● Task instructions
Retype the entries below without any change.

● Records shown
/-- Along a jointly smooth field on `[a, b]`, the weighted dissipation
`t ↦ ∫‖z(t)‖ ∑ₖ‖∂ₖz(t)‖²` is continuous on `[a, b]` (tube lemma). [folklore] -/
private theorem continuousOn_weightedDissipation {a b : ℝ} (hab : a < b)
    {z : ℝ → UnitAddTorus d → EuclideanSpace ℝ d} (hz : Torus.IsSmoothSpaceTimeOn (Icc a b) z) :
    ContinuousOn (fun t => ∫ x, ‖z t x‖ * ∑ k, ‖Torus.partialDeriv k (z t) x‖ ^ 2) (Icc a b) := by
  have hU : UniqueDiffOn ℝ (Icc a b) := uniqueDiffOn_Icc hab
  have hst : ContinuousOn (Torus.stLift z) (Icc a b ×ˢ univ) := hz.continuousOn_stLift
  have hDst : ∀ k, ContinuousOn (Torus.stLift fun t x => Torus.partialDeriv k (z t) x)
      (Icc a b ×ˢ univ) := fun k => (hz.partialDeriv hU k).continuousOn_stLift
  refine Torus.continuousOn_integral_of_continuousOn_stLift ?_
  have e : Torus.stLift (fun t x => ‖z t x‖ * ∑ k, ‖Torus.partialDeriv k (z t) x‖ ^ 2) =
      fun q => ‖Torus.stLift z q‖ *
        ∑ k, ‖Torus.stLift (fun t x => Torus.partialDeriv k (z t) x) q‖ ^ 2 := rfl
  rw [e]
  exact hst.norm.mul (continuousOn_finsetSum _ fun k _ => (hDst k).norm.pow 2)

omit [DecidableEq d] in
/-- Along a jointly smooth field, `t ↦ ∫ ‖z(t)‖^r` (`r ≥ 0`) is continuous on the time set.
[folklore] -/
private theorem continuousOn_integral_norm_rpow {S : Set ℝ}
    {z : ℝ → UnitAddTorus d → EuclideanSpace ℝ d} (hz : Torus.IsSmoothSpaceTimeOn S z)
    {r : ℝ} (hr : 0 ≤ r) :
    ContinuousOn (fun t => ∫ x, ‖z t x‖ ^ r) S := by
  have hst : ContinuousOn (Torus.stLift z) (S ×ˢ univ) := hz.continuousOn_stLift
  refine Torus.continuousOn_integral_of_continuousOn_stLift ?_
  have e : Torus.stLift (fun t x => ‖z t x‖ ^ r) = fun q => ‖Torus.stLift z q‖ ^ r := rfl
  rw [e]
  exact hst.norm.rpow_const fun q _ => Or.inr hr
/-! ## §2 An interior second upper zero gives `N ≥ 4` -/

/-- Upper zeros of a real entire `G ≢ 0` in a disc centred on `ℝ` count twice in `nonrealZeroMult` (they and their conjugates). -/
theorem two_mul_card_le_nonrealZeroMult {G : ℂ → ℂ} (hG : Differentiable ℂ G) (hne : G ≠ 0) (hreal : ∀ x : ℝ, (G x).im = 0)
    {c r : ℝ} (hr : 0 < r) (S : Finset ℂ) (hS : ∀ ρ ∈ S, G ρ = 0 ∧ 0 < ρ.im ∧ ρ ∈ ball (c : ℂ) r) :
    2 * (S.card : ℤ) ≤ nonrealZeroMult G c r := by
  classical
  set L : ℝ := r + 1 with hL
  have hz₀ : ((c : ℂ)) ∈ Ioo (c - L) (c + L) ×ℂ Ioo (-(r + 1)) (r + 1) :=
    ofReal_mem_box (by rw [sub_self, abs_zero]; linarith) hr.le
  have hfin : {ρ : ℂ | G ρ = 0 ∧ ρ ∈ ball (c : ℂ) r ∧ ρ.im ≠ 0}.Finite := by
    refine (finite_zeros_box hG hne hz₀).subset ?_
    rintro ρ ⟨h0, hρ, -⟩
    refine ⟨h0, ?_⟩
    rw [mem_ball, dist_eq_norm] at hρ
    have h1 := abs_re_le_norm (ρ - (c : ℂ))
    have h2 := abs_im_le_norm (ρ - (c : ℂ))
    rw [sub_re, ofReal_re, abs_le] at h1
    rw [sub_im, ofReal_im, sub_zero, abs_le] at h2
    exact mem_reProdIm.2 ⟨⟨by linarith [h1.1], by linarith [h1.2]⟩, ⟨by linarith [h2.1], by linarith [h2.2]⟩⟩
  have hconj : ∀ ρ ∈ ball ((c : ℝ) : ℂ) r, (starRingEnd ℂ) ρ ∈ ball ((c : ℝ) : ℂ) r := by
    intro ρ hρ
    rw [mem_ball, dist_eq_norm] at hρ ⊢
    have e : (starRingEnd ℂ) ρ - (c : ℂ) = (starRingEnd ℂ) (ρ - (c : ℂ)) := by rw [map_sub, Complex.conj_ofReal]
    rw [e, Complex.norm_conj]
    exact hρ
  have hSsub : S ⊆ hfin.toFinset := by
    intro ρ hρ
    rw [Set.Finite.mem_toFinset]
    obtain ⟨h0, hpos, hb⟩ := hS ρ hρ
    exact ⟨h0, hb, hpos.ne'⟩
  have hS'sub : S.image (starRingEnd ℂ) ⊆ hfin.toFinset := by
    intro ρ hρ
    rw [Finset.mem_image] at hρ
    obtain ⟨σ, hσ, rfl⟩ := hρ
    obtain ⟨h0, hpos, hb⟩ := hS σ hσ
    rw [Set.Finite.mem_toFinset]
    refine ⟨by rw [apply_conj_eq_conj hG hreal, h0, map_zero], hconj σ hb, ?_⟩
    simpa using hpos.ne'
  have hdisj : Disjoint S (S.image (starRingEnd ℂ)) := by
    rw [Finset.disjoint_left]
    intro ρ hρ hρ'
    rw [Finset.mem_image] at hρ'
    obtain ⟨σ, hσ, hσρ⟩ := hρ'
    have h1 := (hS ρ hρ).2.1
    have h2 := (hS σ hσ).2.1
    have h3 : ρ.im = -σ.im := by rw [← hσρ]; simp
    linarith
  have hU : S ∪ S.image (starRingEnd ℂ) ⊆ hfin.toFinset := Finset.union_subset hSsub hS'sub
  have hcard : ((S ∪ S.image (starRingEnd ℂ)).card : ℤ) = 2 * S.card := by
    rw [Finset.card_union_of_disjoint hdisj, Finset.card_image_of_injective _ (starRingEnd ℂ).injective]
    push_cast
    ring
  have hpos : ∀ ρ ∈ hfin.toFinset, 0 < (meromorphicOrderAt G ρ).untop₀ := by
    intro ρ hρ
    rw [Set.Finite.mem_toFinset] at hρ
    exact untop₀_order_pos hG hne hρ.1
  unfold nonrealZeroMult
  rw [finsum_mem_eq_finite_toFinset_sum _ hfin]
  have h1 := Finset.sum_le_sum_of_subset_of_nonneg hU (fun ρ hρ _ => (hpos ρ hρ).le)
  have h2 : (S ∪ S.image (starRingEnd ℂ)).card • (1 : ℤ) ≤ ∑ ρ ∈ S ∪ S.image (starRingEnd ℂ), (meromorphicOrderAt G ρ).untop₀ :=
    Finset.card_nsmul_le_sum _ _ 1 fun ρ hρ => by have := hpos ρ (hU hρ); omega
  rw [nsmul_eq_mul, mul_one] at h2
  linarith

● Completed task
/-- Along a jointly smooth field on `[a, b]`, the weighted dissipation
`t ↦ ∫‖z(t)‖ ∑ₖ‖∂ₖz(t)‖²` is continuous on `[a, b]` (tube lemma). [folklore] -/
private theorem continuousOn_weightedDissipation {a b : ℝ} (hab : a < b)
    {z : ℝ → UnitAddTorus d → EuclideanSpace ℝ d} (hz : Torus.IsSmoothSpaceTimeOn (Icc a b) z) :
    ContinuousOn (fun t => ∫ x, ‖z t x‖ * ∑ k, ‖Torus.partialDeriv k (z t) x‖ ^ 2) (Icc a b) := by
  have hU : UniqueDiffOn ℝ (Icc a b) := uniqueDiffOn_Icc hab
  have hst : ContinuousOn (Torus.stLift z) (Icc a b ×ˢ univ) := hz.continuousOn_stLift
  have hDst : ∀ k, ContinuousOn (Torus.stLift fun t x => Torus.partialDeriv k (z t) x)
      (Icc a b ×ˢ univ) := fun k => (hz.partialDeriv hU k).continuousOn_stLift
  refine Torus.continuousOn_integral_of_continuousOn_stLift ?_
  have e : Torus.stLift (fun t x => ‖z t x‖ * ∑ k, ‖Torus.partialDeriv k (z t) x‖ ^ 2) =
      fun q => ‖Torus.stLift z q‖ *
        ∑ k, ‖Torus.stLift (fun t x => Torus.partialDeriv k (z t) x) q‖ ^ 2 := rfl
  rw [e]
  exact hst.norm.mul (continuousOn_finsetSum _ fun k _ => (hDst k).norm.pow 2)

omit [DecidableEq d] in
/-- Along a jointly smooth field, `t ↦ ∫ ‖z(t)‖^r` (`r ≥ 0`) is continuous on the time set.
[folklore] -/
private theorem continuousOn_integral_norm_rpow {S : Set ℝ}
    {z : ℝ → UnitAddTorus d → EuclideanSpace ℝ d} (hz : Torus.IsSmoothSpaceTimeOn S z)
    {r : ℝ} (hr : 0 ≤ r) :
    ContinuousOn (fun t => ∫ x, ‖z t x‖ ^ r) S := by
  have hst : ContinuousOn (Torus.stLift z) (S ×ˢ univ) := hz.continuousOn_stLift
  refine Torus.continuousOn_integral_of_continuousOn_stLift ?_
  have e : Torus.stLift (fun t x => ‖z t x‖ ^ r) = fun q => ‖Torus.stLift z q‖ ^ r := rfl
  rw [e]
  exact hst.norm.rpow_const fun q _ => Or.inr hr
/-! ## §2 An interior second upper zero gives `N ≥ 4` -/

/-- Upper zeros of a real entire `G ≢ 0` in a disc centred on `ℝ` count twice in `nonrealZeroMult` (they and their conjugates). -/
theorem two_mul_card_le_nonrealZeroMult {G : ℂ → ℂ} (hG : Differentiable ℂ G) (hne : G ≠ 0) (hreal : ∀ x : ℝ, (G x).im = 0)
    {c r : ℝ} (hr : 0 < r) (S : Finset ℂ) (hS : ∀ ρ ∈ S, G ρ = 0 ∧ 0 < ρ.im ∧ ρ ∈ ball (c : ℂ) r) :
    2 * (S.card : ℤ) ≤ nonrealZeroMult G c r := by
  classical
  set L : ℝ := r + 1 with hL
  have hz₀ : ((c : ℂ)) ∈ Ioo (c - L) (c + L) ×ℂ Ioo (-(r + 1)) (r + 1) :=
    ofReal_mem_box (by rw [sub_self, abs_zero]; linarith) hr.le
  have hfin : {ρ : ℂ | G ρ = 0 ∧ ρ ∈ ball (c : ℂ) r ∧ ρ.im ≠ 0}.Finite := by
    refine (finite_zeros_box hG hne hz₀).subset ?_
    rintro ρ ⟨h0, hρ, -⟩
    refine ⟨h0, ?_⟩
    rw [mem_ball, dist_eq_norm] at hρ
    have h1 := abs_re_le_norm (ρ - (c : ℂ))
    have h2 := abs_im_le_norm (ρ - (c : ℂ))
    rw [sub_re, ofReal_re, abs_le] at h1
    rw [sub_im, ofReal_im, sub_zero, abs_le] at h2
    exact mem_reProdIm.2 ⟨⟨by linarith [h1.1], by linarith [h1.2]⟩, ⟨by linarith [h2.1], by linarith [h2.2]⟩⟩
  have hconj : ∀ ρ ∈ ball ((c : ℝ) : ℂ) r, (starRingEnd ℂ) ρ ∈ ball ((c : ℝ) : ℂ) r := by
    intro ρ hρ
    rw [mem_ball, dist_eq_norm] at hρ ⊢
    have e : (starRingEnd ℂ) ρ - (c : ℂ) = (starRingEnd ℂ) (ρ - (c : ℂ)) := by rw [map_sub, Complex.conj_ofReal]
    rw [e, Complex.norm_conj]
    exact hρ
  have hSsub : S ⊆ hfin.toFinset := by
    intro ρ hρ
    rw [Set.Finite.mem_toFinset]
    obtain ⟨h0, hpos, hb⟩ := hS ρ hρ
    exact ⟨h0, hb, hpos.ne'⟩
  have hS'sub : S.image (starRingEnd ℂ) ⊆ hfin.toFinset := by
    intro ρ hρ
    rw [Finset.mem_image] at hρ
    obtain ⟨σ, hσ, rfl⟩ := hρ
    obtain ⟨h0, hpos, hb⟩ := hS σ hσ
    rw [Set.Finite.mem_toFinset]
    refine ⟨by rw [apply_conj_eq_conj hG hreal, h0, map_zero], hconj σ hb, ?_⟩
    simpa using hpos.ne'
  have hdisj : Disjoint S (S.image (starRingEnd ℂ)) := by
    rw [Finset.disjoint_left]
    intro ρ hρ hρ'
    rw [Finset.mem_image] at hρ'
    obtain ⟨σ, hσ, hσρ⟩ := hρ'
    have h1 := (hS ρ hρ).2.1
    have h2 := (hS σ hσ).2.1
    have h3 : ρ.im = -σ.im := by rw [← hσρ]; simp
    linarith
  have hU : S ∪ S.image (starRingEnd ℂ) ⊆ hfin.toFinset := Finset.union_subset hSsub hS'sub
  have hcard : ((S ∪ S.image (starRingEnd ℂ)).card : ℤ) = 2 * S.card := by
    rw [Finset.card_union_of_disjoint hdisj, Finset.card_image_of_injective _ (starRingEnd ℂ).injective]
    push_cast
    ring
  have hpos : ∀ ρ ∈ hfin.toFinset, 0 < (meromorphicOrderAt G ρ).untop₀ := by
    intro ρ hρ
    rw [Set.Finite.mem_toFinset] at hρ
    exact untop₀_order_pos hG hne hρ.1
  unfold nonrealZeroMult
  rw [finsum_mem_eq_finite_toFinset_sum _ hfin]
  have h1 := Finset.sum_le_sum_of_subset_of_nonneg hU (fun ρ hρ _ => (hpos ρ hρ).le)
  have h2 : (S ∪ S.image (starRingEnd ℂ)).card • (1 : ℤ) ≤ ∑ ρ ∈ S ∪ S.image (starRingEnd ℂ), (meromorphicOrderAt G ρ).untop₀ :=
    Finset.card_nsmul_le_sum _ _ 1 fun ρ hρ => by have := hpos ρ (hU hρ); omega
  rw [nsmul_eq_mul, mul_one] at h2
  linarith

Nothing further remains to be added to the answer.